- Opening Delimiter -

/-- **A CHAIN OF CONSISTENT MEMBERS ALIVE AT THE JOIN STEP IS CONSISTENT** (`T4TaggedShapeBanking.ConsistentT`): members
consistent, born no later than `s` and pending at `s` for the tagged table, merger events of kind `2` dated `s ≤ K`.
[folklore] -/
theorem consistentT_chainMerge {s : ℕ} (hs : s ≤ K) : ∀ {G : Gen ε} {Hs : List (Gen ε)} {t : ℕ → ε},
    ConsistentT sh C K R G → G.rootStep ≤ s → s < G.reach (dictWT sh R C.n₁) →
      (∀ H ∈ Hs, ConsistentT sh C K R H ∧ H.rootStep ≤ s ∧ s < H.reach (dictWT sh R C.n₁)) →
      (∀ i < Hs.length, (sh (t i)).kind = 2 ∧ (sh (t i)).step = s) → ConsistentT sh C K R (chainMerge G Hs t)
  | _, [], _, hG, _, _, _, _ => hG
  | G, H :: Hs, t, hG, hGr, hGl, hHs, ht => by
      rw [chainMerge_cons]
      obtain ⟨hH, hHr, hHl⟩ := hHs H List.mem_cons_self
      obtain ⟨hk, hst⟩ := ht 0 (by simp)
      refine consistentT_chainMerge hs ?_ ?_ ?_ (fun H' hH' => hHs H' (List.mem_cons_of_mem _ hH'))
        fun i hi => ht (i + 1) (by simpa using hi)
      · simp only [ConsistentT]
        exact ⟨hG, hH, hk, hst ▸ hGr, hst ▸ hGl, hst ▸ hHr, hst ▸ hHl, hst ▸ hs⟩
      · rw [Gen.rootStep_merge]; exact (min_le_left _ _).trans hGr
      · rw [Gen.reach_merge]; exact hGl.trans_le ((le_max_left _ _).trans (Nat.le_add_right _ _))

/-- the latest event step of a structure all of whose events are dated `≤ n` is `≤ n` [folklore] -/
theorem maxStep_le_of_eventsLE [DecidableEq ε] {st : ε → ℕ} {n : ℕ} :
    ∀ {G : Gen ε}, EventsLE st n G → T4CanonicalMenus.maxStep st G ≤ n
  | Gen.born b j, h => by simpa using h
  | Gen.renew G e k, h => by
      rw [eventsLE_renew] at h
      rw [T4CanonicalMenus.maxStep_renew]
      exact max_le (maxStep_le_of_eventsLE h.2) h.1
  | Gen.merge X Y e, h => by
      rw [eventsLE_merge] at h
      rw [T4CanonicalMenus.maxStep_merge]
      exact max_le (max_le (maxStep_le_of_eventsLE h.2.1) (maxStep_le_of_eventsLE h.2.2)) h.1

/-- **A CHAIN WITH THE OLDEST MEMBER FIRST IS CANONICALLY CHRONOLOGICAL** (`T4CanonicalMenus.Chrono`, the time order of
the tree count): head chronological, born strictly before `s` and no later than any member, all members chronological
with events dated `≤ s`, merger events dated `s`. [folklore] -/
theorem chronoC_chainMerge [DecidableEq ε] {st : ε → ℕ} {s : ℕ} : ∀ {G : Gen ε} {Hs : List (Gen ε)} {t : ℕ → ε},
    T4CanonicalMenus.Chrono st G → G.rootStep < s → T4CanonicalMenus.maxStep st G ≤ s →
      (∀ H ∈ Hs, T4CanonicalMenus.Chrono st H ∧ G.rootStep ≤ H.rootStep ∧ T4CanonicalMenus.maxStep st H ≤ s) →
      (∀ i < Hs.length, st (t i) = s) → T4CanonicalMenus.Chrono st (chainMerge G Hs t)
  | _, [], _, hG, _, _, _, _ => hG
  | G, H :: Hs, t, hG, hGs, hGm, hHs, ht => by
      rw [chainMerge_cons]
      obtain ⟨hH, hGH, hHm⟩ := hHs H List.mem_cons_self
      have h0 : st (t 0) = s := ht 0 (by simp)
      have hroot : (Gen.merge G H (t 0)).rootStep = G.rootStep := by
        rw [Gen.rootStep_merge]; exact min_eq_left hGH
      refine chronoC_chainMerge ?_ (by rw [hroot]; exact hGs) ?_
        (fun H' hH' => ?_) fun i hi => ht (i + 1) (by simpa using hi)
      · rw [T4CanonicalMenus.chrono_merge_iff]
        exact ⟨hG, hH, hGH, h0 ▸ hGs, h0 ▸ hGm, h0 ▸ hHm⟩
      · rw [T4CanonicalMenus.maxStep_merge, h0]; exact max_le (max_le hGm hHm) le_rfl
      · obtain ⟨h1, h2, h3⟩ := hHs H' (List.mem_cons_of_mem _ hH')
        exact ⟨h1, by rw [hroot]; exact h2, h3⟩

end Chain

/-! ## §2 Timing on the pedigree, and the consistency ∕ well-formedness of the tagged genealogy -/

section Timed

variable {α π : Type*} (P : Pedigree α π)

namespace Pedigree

- Closing Delimiter -

#### Assigned task:
Could you work out how many lines of the data above contain the word "kind"? Give only the number.

#### Exercise solution:
2